*What you need to do*: Take the data from its first line. Print each line exactly until the line containing "the cube map" has been printed too.

(Entries provided begins)

/-- The main estimate, stated on the nose of the route item. [folklore] -/
private theorem cubeGraphFlat_main (n : ℕ) (K : Type) [Field K] [Fintype K] (hK : Fintype.card K = 2 ^ n)
    (e : K ≃+ (Fin n → ZMod 2)) (S : Fin (n + n) → Pauli) (hS : S ≠ fun _ => Pauli.I) :
    ‖star (fun w : QReg (n + n) => if (fun j : Fin n => w (Fin.natAdd n j)) = (fun j : Fin n => decide (e ((e.symm (fun i : Fin n => if w (Fin.castAdd n i) then 1 else 0)) ^ 3) j = 1)) then (1 : ℂ) else 0) ⬝ᵥ (pauliString S).mulVec (fun w : QReg (n + n) => if (fun j : Fin n => w (Fin.natAdd n j)) = (fun j : Fin n => decide (e ((e.symm (fun i : Fin n => if w (Fin.castAdd n i) then 1 else 0)) ^ 3) j = 1)) then (1 : ℂ) else 0)‖ ≤ 2 * Real.sqrt 2 ^ n := by
  classical
  have h10 : (1 : ZMod 2) ≠ 0 := by decide
  have hsqrt : (1 : ℝ) ≤ Real.sqrt 2 ^ n := by
    refine one_le_pow₀ ?_
    rw [show (1 : ℝ) = Real.sqrt 1 from Real.sqrt_one.symm]
    exact Real.sqrt_le_sqrt (by norm_num)
  by_cases hfl : ∃ k, (S k).flipsBit = true
  · -- X-type: at most two unimodular terms
    refine le_trans (norm_indicator_dot_le_card S _) ?_
    refine le_trans (Nat.cast_le.2 (card_cube_graph_pairs_le_two hK e S hfl)) ?_
    push_cast
    linarith
  · -- Z-type: a Walsh sum of the cube map
    push Not at hfl
    have hfl' : ∀ k, (S k).flipsBit = false := fun k => Bool.eq_false_iff.mpr (hfl k)
    have hsum := graph_dot_eq_sum_of_noflip
      (fun x : QReg n => fun j : Fin n =>
        decide (e ((e.symm fun i : Fin n => if x i then 1 else 0) ^ 3) j = 1)) S hfl'
    rw [hsum]
    simp only [rowPhase_eq_sign_of_noflip S hfl', decide_eq_true_eq, bit_eq_self]
    simp only [← Complex.ofReal_prod, ← Complex.ofReal_mul, ← Complex.ofReal_sum, prod_sign_eq,
      sign_mul_sign]
    rw [Complex.norm_real, Real.norm_eq_abs]
    -- the two additive functionals `φ u = c · e u`, `ψ v = d · e v`
    let φ : K →+ ZMod 2 := AddMonoidHom.mk'
      (fun u => ∑ i : Fin n, (if S (Fin.castAdd n i) = Pauli.Z then (1 : ZMod 2) else 0) * e u i)
      (fun u v => by simp only [map_add, Pi.add_apply, mul_add, Finset.sum_add_distrib])
    let ψ : K →+ ZMod 2 := AddMonoidHom.mk'
      (fun u => ∑ j : Fin n, (if S (Fin.natAdd n j) = Pauli.Z then (1 : ZMod 2) else 0) * e u j)
      (fun u v => by simp only [map_add, Pi.add_apply, mul_add, Finset.sum_add_distrib])
    have hφ : ∀ u, φ u = ∑ i : Fin n, (if S (Fin.castAdd n i) = Pauli.Z then (1 : ZMod 2) else 0) * e u i :=
      fun u => rfl
    have hψ : ∀ u, ψ u = ∑ j : Fin n, (if S (Fin.natAdd n j) = Pauli.Z then (1 : ZMod 2) else 0) * e u j :=
      fun u => rfl
    -- reindex the data register by `K`
    have hbij : Function.Bijective (fun x : QReg n => e.symm fun i => if x i then (1 : ZMod 2) else 0) := by
      rw [Fintype.bijective_iff_injective_and_card]
      refine ⟨fun x y hxy => bits_injective (e.symm.injective hxy), ?_⟩
      rw [hK, Fintype.card_fun, Fintype.card_bool, Fintype.card_fin]
    rw [Fintype.sum_bijective _ hbij _ (fun u => if φ u + ψ (u ^ 3) = 0 then (1 : ℝ) else -1) ?_]
    · by_cases hψ0 : ψ = 0
      · -- all letters on the value register are `I`, so some data letter is `Z` and `φ ≠ 0`
        have hd : ∀ j, S (Fin.natAdd n j) = Pauli.I := by
          intro j
          rcases eq_I_or_eq_Z_of_flipsBit (hfl' (Fin.natAdd n j)) with h | h
          · exact h
          · exfalso
            have h1 := DFunLike.congr_fun hψ0 (e.symm (Pi.single j 1))
            rw [hψ, AddMonoidHom.zero_apply, AddEquiv.apply_symm_apply, Finset.sum_eq_single j,
              if_pos h, Pi.single_eq_same, one_mul] at h1
            · exact h10 h1
            · intro j' _ hj'
              simp [hj']
            · simp
        have hφ0 : φ ≠ 0 := by
          obtain ⟨k, hk⟩ := Function.ne_iff.1 hS
          revert hk
          refine Fin.addCases (motive := fun k => S k ≠ Pauli.I → φ ≠ 0) (fun i hi => ?_)
            (fun j hj => absurd (hd j) hj) k
          have hZ : S (Fin.castAdd n i) = Pauli.Z := (eq_I_or_eq_Z_of_flipsBit (hfl' _)).resolve_left hi
          intro h0
          have h1 := DFunLike.congr_fun h0 (e.symm (Pi.single i 1))
          rw [hφ, AddMonoidHom.zero_apply, AddEquiv.apply_symm_apply, Finset.sum_eq_single i,
            if_pos hZ, Pi.single_eq_same, one_mul] at h1
          · exact h10 h1
          · intro i' _ hi'
            simp [hi']
          · simp
        have hψu : ∀ u : K, ψ (u ^ 3) = 0 := fun u => by rw [hψ0, AddMonoidHom.zero_apply]
        simp_rw [hψu, add_zero]
        rw [sum_sign_eq_zero φ hφ0, abs_zero]
        positivity
      · exact abs_walsh_cube_le hK φ ψ hψ0
    · intro x
      simp only [hφ, hψ, AddEquiv.apply_symm_apply]


end Main

end CubeGraphFlat

/-! ### The named fact -/

open CubeGraphFlat in
/-- **`cubeGraphFlat` — DISCHARGED** (the almost-bent witness is flat): for every field `K` with `2ⁿ`
elements and every additive identification `e : K ≃+ (Fin n → ZMod 2)`, the unnormalised graph vector
`g = Σ_x |x⟩|e((e⁻¹ x)³)⟩` on `n + n` qubits satisfies `|⟨g|σ_S|g⟩| ≤ 2·√2ⁿ` for every Pauli string
`S ≠ I`. [cite: Carlet2020, §11.5.2 (PDF p. 497) and PDF pp. 222–223] [cite: Nyberg1994] [cite: Gold1968] -/
theorem cubeGraphFlat_holds : cubeGraphFlat := by
  unfold cubeGraphFlat
  intro n K _ _ hK e S hS
  exact cubeGraphFlat_main n K hK e S hS


end Literature.Barriers.QuantumAdvantage

end
/-- **Discharge of `annihilation_mul_creation_add_creation_mul_annihilation`** (mixed CAR):
`c_i c†_j + c†_j c_i = δ_ij` for the Jordan–Wigner matrices. Essler et al. (2005) §2.1,
eq. (2.2b); Bratteli–Robinson II §5.2. [cite: EsslerEtAl2005, §2.1 eq. (2.2b)] -/
theorem annihilation_mul_creation_add_creation_mul_annihilation_holds :
    annihilation_mul_creation_add_creation_mul_annihilation (ι := ι) := by
  intro i j
  refine ext_of_mulVec_single fun s => ?_
  rw [add_mulVec, ← mulVec_mulVec, ← mulVec_mulVec, FermionOperatorsProofs.creation_mulVec_single j s,
    annihilation_mulVec_single i s]
  rcases lt_trichotomy i j with hij | rfl | hji
  · -- i < j
    rw [if_neg hij.ne, zero_mulVec]
    by_cases hi : i ∈ s <;> by_cases hj : j ∈ s
    · rw [if_pos hj, if_pos hi, mulVec_zero, zero_add, mulVec_smul, FermionOperatorsProofs.creation_mulVec_single,
        if_pos (mem_erase.2 ⟨hij.ne', hj⟩), smul_zero]
    · rw [if_neg hj, if_pos hi, mulVec_smul, mulVec_smul, annihilation_mulVec_single,
        FermionOperatorsProofs.creation_mulVec_single, if_pos (mem_insert_of_mem hi),
        if_neg (fun h => hj (mem_of_mem_erase h)), jwSign_insert_of_not_lt (not_lt.2 hij.le),
        jwSign_erase_of_lt hi hij, ← erase_insert_of_ne hij.ne', smul_smul, smul_smul, ← add_smul]
      ring_nf; simp
    · rw [if_pos hj, if_neg hi, mulVec_zero, mulVec_zero, add_zero]
    · rw [if_neg hj, if_neg hi, mulVec_zero, add_zero, mulVec_smul, annihilation_mulVec_single,
        if_neg (by simp [hi, hij.ne]), smul_zero]
  · -- i = j
    rw [if_pos rfl, one_mulVec]
    by_cases hi : i ∈ s
    · rw [if_pos hi, if_pos hi, mulVec_zero, zero_add, mulVec_smul, FermionOperatorsProofs.creation_mulVec_single,
        if_neg (notMem_erase i s), insert_erase hi, jwSign_erase_of_not_lt (lt_irrefl i), smul_smul,
        jwSign_mul_self, one_smul]
    · rw [if_neg hi, if_neg hi, mulVec_zero, add_zero, mulVec_smul, annihilation_mulVec_single,
        if_pos (mem_insert_self i s), erase_insert hi, jwSign_insert_of_not_lt (lt_irrefl i),
        smul_smul, jwSign_mul_self, one_smul]
  · -- j < i
    rw [if_neg hji.ne', zero_mulVec]
    by_cases hi : i ∈ s <;> by_cases hj : j ∈ s
    · rw [if_pos hj, if_pos hi, mulVec_zero, zero_add, mulVec_smul, FermionOperatorsProofs.creation_mulVec_single,
        if_pos (mem_erase.2 ⟨hji.ne, hj⟩), smul_zero]
    · rw [if_neg hj, if_pos hi, mulVec_smul, mulVec_smul, annihilation_mulVec_single,
        FermionOperatorsProofs.creation_mulVec_single, if_pos (mem_insert_of_mem hi),
        if_neg (fun h => hj (mem_of_mem_erase h)), jwSign_insert_of_lt hj hji,
        jwSign_erase_of_not_lt (not_lt.2 hji.le), ← erase_insert_of_ne hji.ne, smul_smul, smul_smul,
        ← add_smul]
      ring_nf; simp
    · rw [if_pos hj, if_neg hi, mulVec_zero, mulVec_zero, add_zero]
    · rw [if_neg hj, if_neg hi, mulVec_zero, add_zero, mulVec_smul, annihilation_mulVec_single,
        if_neg (by simp [hi, hji.ne']), smul_zero]

/-! ### Grading: `c†_i` raises the particle number by one -/

/-- **Discharge of `Literature.MathematicalPhysics.QuantumLattice.IsNParticle.creation_mulVec`**: `c†_i` maps the `N`-particle
sector into the `(N+1)`-particle sector. In the occupation basis
`(c†_i ψ)(s) = Σ_t conj (⟨t| c_i |s⟩) ψ(t)`, and `⟨t| c_i |s⟩ ≠ 0` forces `s = insert i t` with
`i ∉ t`, i.e. `#s = #t + 1`; for an `N`-particle `ψ` only `#t = N` contributes, so `c†_i ψ` is
supported on `#s = N + 1`. This is the grading `a*(f) 𝔥ⁿ ⊆ 𝔥ⁿ⁺¹` of the creation operator on
the antisymmetric Fock space, Bratteli–Robinson II §5.2.1–§5.2.2; see also Glimm–Jaffe,
*Quantum Physics* (2nd ed.) §6.5, eq. (6.5.3), p. 114 (`a*(g)` takes `𝓕_n` to `𝓕_{n+1}`).
[cite: BratteliRobinsonII1997, §5.2.2] -/
theorem IsNParticle.creation_mulVec_holds : IsNParticle.creation_mulVec (ι := ι) := by
  intro N ψ hψ i s hs
  simp only [mulVec, dotProduct, creation, conjTranspose_apply, annihilation]
  refine sum_eq_zero fun t _ => ?_
  split_ifs with h
  · have ht : t.card ≠ N := fun htN => hs (by rw [h.2, card_insert_of_notMem h.1, htN])
    rw [hψ t ht, mul_zero]
  · rw [star_zero, zero_mul]

/-! ### Algebraic consequences of the CAR -/

/-- Pure CAR for creation operators, pointwise: `c†_i c†_j + c†_j c†_i = 0` (adjoint of
`annihilation_anticommute_holds`). Essler et al. (2005) §2.1, eq. (2.2a).
[cite: EsslerEtAl2005, §2.1 eq. (2.2a)] -/
theorem creation_anticomm (i j : ι) :
    creation i * creation j + creation j * creation i = 0 := by
  have h := congrArg conjTranspose (annihilation_anticommute_holds (ι := ι) j i)
  rwa [conjTranspose_add, conjTranspose_mul, conjTranspose_mul, Literature.MathematicalPhysics.QuantumLattice.annihilation_conjTranspose,
    Literature.MathematicalPhysics.QuantumLattice.annihilation_conjTranspose, conjTranspose_zero] at h

/-- `c†_i c†_j = -c†_j c†_i`. Essler et al. (2005) §2.1, eq. (2.2a). [folklore] -/
theorem creation_mul_creation_eq_neg (i j : ι) :
    creation i * creation j = -(creation j * creation i) :=
  eq_neg_of_add_eq_zero_left (creation_anticomm i j)

/-- Pauli principle: `(c†_i)² = 0`. Essler et al. (2005) §2.1 ("`(c†_{j,a})² = 0`"). [folklore] -/
theorem creation_mul_self (i : ι) : creation i * creation i = 0 := by
  have h : (2 : ℂ) • (creation i * creation i) = 0 := by
    rw [two_smul]; exact creation_anticomm i i
  exact (smul_eq_zero.1 h).resolve_left two_ne_zero

/-- Normal ordering: `c_i c†_j = δ_ij - c†_j c_i`. Essler et al. (2005) §2.1, eq. (2.2b).
[folklore] -/
theorem annihilation_mul_creation (i j : ι) :
    annihilation i * creation j = (if i = j then 1 else 0) - creation j * annihilation i :=
  eq_sub_of_add_eq (annihilation_mul_creation_add_creation_mul_annihilation_holds i j)

/-- `n_a` commutes with `c†_p` for `p ≠ a` (`[n_{i,a}, c†_{k,b}] = δδ c†`, off-diagonal part).
Essler et al. (2005) §2.1, eq. (2.8). [folklore] -/
theorem number_mul_creation_of_ne {a p : ι} (h : a ≠ p) :
    creation a * annihilation a * creation p = creation p * (creation a * annihilation a) := by
  rw [mul_assoc, annihilation_mul_creation, if_neg h, zero_sub, mul_neg, ← mul_assoc,
    creation_mul_creation_eq_neg a p, neg_mul, neg_neg, mul_assoc]

/-- `n_a c†_a = c†_a` (after creating `a`, the orbital is occupied). Essler et al. (2005) §2.1,
eq. (2.8). [folklore] -/
theorem number_mul_creation_self (a : ι) :
    creation a * annihilation a * creation a = creation a := by
  rw [mul_assoc, annihilation_mul_creation, if_pos rfl, mul_sub, mul_one, ← mul_assoc,
    creation_mul_self, zero_mul, sub_zero]

/-- `c†_a n_a = 0` (one cannot create into an occupied orbital). Essler et al. (2005) §2.1,
eq. (2.8). [folklore] -/
theorem creation_mul_number_self (a : ι) :
    creation a * (creation a * annihilation a) = 0 := by
  rw [← mul_assoc, creation_mul_self, zero_mul]

/-- Commutator of a hopping bilinear with a pair creator:
`[c†_a c_b, c†_p c†_q] = δ_bp c†_a c†_q - δ_bq c†_a c†_p`. (The `gl`-type commutator of
fermion bilinears, Essler et al. (2005) §2.2, eq. (2.72), in the form needed for `η†`.)
[cite: EsslerEtAl2005, §2.2 eq. (2.72)] -/
theorem hop_pair_commutator (a b p q : ι) :
    creation a * annihilation b * (creation p * creation q) -
        creation p * creation q * (creation a * annihilation b) =
      (if b = p then creation a * creation q else 0) -
        (if b = q then creation a * creation p else 0) := by
  have h3 : creation a * creation p * creation q = creation p * creation q * creation a := by
    rw [creation_mul_creation_eq_neg a p, neg_mul, mul_assoc, creation_mul_creation_eq_neg a q,
      mul_neg, neg_neg, mul_assoc]
  calc creation a * annihilation b * (creation p * creation q) -
        creation p * creation q * (creation a * annihilation b)
      = creation a * (annihilation b * creation p) * creation q -
          creation p * creation q * (creation a * annihilation b) := by
        simp only [mul_assoc]
    _ = creation a * ((if b = p then 1 else 0) - creation p * annihilation b) * creation q -
          creation p * creation q * (creation a * annihilation b) := by
        rw [annihilation_mul_creation]
    _ = (if b = p then creation a * creation q else 0) -
          creation a * creation p * (annihilation b * creation q) -
          creation p * creation q * (creation a * annihilation b) := by
        split_ifs <;> noncomm_ring
    _ = (if b = p then creation a * creation q else 0) -
          creation a * creation p * ((if b = q then 1 else 0) - creation q * annihilation b) -
          creation p * creation q * (creation a * annihilation b) := by
        rw [annihilation_mul_creation b q]
    _ = (if b = p then creation a * creation q else 0) -
          (if b = q then creation a * creation p else 0) +
          (creation a * creation p * creation q * annihilation b -
            creation p * creation q * (creation a * annihilation b)) := by
        split_ifs <;> noncomm_ring
    _ = _ := by rw [h3]; noncomm_ring
import Summits.QuantumFields.BalabanUV.T4Continuum.Support.NE7PairGlueStep
import HarnessLib

/-!
# NE7PairColourStep — ONE COLOUR STEP OF THE GLUING INDUCTION (F320): the running gauge `u`, good on the cores of the processed parities `C`, is glued
# with the patch `v(x) = g_{ζ_c(x)}(x)` (the chart of the nearest parity-`c` block) along the core profile; the five invariants (unitary, pinned at all block
# corners, `2NM`-periodic, SITE-closeness `τ` to every chart whose cube contains the site, BOND pair defect `η` between covered sites) propagate from `C` to
# `C ∪ {c}` with `τ ↦ 4τ + τ_cc` and `η ↦ 7η_ch + 6η + 16τ∕M`

Cell `pub-balaban`, sub-cell t4, lineage `b2b-balaban-t4-ne7-p1` (CRUX PROVER NE7 #1 = OWNER of row NE7), gen 94; memo
`t4/b2b-balaban-t4-ne7-p1-g94/PAIR-REP-ROAD.md` §6.  File 6 of the road to the PAIR RESIDUAL SUP-REPRESENTATIVE; over F315 `NE7PairGlueStep` (the two-party step and
its letters).  All geometric objects are HYPOTHESES here (chart family `g` with its cube letter `η_ch`, pinning, `N`-equivariance and site-closeness `τ_cc` — F317∕F318;
core profile `φ` and parity-block map `Z` — F319∕F319b), so the file is pure bookkeeping of the five invariants through one glue step.  The step glues with the
REGULARISED weight `φ̃ = φ_c` where `φ_c = 1` or `‖v − u‖ ≤ 1∕4`, `φ̃ = 0` elsewhere (so the glued gauge is unitary even at not-yet-covered sites, where the running
gauge is arbitrary); at covered and new-core sites `φ̃ = φ_c`.
WHAT ([folklore]; 0 def, 0 sorry; any C⋆-algebra, any `d`, `M ≥ 2`): `colour_step` — see the statement; the covered set is `{x : x ∈ core ζ, ζ ≡ c′ (mod 2), c′ ∈ C}`
written out, `C : Set (Site d)` arbitrary.
HONEST FRAMING: bookkeeping; nothing of Bałaban's asserted; hleaves NOT discharged; NE7 NOT PROVED; spine 0∕9; finite T⁴ rung (B)+1 — NOT infinite volume, NOT mass
gap, NOT `BetaPertH`, NOT Clay.  Axioms ⊆ {propext, Classical.choice, Quot.sound}.
-/

set_option autoImplicit false

open NormedSpace
open scoped BigOperators

namespace Summit.QuantumFields.BalabanUV.T4Continuum.NE7PairColourStep

open Literature.MathematicalPhysics.QuantumFieldTheory.Balaban1983to89
open MatrixLog B7Prop1Explicit B7Prop2Explicit UnitaryRootInterpolation UnitaryGeodesic NE7PairGlueStep

noncomputable section

variable {𝔸 : Type*} [CStarAlgebra 𝔸] [Nontrivial 𝔸] {d : ℕ}

/-- The half-open window `[−M, M)` lies in the closed cube. [folklore] -/
theorem cube_of_window {M : ℕ} {ζ x : Site d} (h : ∀ i, -(M : ℤ) ≤ x i - (M : ℤ) * ζ i ∧ x i - (M : ℤ) * ζ i < (M : ℤ)) :
    ∀ i, |x i - (M : ℤ) * ζ i| ≤ (M : ℤ) := fun i => by
  rw [abs_le]; constructor <;> linarith [(h i).1, (h i).2]

/-- A core site lies in the half-open window of its block. [folklore] -/
theorem window_of_core_self {M : ℕ} {ζ x : Site d}
    (hx : ∀ i, -(M : ℤ) ≤ 2 * (x i - (M : ℤ) * ζ i) ∧ 2 * (x i - (M : ℤ) * ζ i) ≤ (M : ℤ) - 1) :
    ∀ i, -(M : ℤ) ≤ x i - (M : ℤ) * ζ i ∧ x i - (M : ℤ) * ζ i < (M : ℤ) := fun i => by
  have h := hx i; omega

/-- A core site, and its two neighbours along any bond, lie in the half-open window of the core's block (`M ≥ 2`). [folklore] -/
theorem window_of_core {M : ℕ} (hM : 2 ≤ M) {ζ x : Site d}
    (hx : ∀ i, -(M : ℤ) ≤ 2 * (x i - (M : ℤ) * ζ i) ∧ 2 * (x i - (M : ℤ) * ζ i) ≤ (M : ℤ) - 1) (μ : Fin d) :
    (∀ i, -(M : ℤ) ≤ x i - (M : ℤ) * ζ i ∧ x i - (M : ℤ) * ζ i < (M : ℤ)) ∧
    (∀ i, -(M : ℤ) ≤ (x + e μ) i - (M : ℤ) * ζ i ∧ (x + e μ) i - (M : ℤ) * ζ i < (M : ℤ)) ∧
    (∀ i, -(M : ℤ) ≤ (x - e μ) i - (M : ℤ) * ζ i ∧ (x - e μ) i - (M : ℤ) * ζ i < (M : ℤ)) := by
  have hM' : (2 : ℤ) ≤ M := by exact_mod_cast hM
  refine ⟨fun i => ?_, fun i => ?_, fun i => ?_⟩ <;>
  · have h := hx i
    try simp only [Pi.add_apply, Pi.sub_apply, e_apply]
    try split_ifs
    all_goals omega

/-- A support site (sharp window `−3M < 4t < 3M − 2`), and its two neighbours along any bond, lie in the half-open window (`M ≥ 2`). [folklore] -/
theorem window_of_support {M : ℕ} (hM : 2 ≤ M) {ζ x : Site d}
    (hx : ∀ i, -(3 * (M : ℤ)) < 4 * (x i - (M : ℤ) * ζ i) ∧ 4 * (x i - (M : ℤ) * ζ i) < 3 * (M : ℤ) - 2) (μ : Fin d) :
    (∀ i, -(M : ℤ) ≤ x i - (M : ℤ) * ζ i ∧ x i - (M : ℤ) * ζ i < (M : ℤ)) ∧
    (∀ i, -(M : ℤ) ≤ (x + e μ) i - (M : ℤ) * ζ i ∧ (x + e μ) i - (M : ℤ) * ζ i < (M : ℤ)) ∧
    (∀ i, -(M : ℤ) ≤ (x - e μ) i - (M : ℤ) * ζ i ∧ (x - e μ) i - (M : ℤ) * ζ i < (M : ℤ)) := by
  have hM' : (2 : ℤ) ≤ M := by exact_mod_cast hM
  refine ⟨fun i => ?_, fun i => ?_, fun i => ?_⟩ <;>
  · have h := hx i
    try simp only [Pi.add_apply, Pi.sub_apply, e_apply]
    try split_ifs
    all_goals omega
end Literature.AnabelianGeometry.SemiGraphs

end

(Entries provided ends)

*Your response*:
/-- The main estimate, stated on the nose of the route item. [folklore] -/
private theorem cubeGraphFlat_main (n : ℕ) (K : Type) [Field K] [Fintype K] (hK : Fintype.card K = 2 ^ n)
    (e : K ≃+ (Fin n → ZMod 2)) (S : Fin (n + n) → Pauli) (hS : S ≠ fun _ => Pauli.I) :
    ‖star (fun w : QReg (n + n) => if (fun j : Fin n => w (Fin.natAdd n j)) = (fun j : Fin n => decide (e ((e.symm (fun i : Fin n => if w (Fin.castAdd n i) then 1 else 0)) ^ 3) j = 1)) then (1 : ℂ) else 0) ⬝ᵥ (pauliString S).mulVec (fun w : QReg (n + n) => if (fun j : Fin n => w (Fin.natAdd n j)) = (fun j : Fin n => decide (e ((e.symm (fun i : Fin n => if w (Fin.castAdd n i) then 1 else 0)) ^ 3) j = 1)) then (1 : ℂ) else 0)‖ ≤ 2 * Real.sqrt 2 ^ n := by
  classical
  have h10 : (1 : ZMod 2) ≠ 0 := by decide
  have hsqrt : (1 : ℝ) ≤ Real.sqrt 2 ^ n := by
    refine one_le_pow₀ ?_
    rw [show (1 : ℝ) = Real.sqrt 1 from Real.sqrt_one.symm]
    exact Real.sqrt_le_sqrt (by norm_num)
  by_cases hfl : ∃ k, (S k).flipsBit = true
  · -- X-type: at most two unimodular terms
    refine le_trans (norm_indicator_dot_le_card S _) ?_
    refine le_trans (Nat.cast_le.2 (card_cube_graph_pairs_le_two hK e S hfl)) ?_
    push_cast
    linarith
  · -- Z-type: a Walsh sum of the cube map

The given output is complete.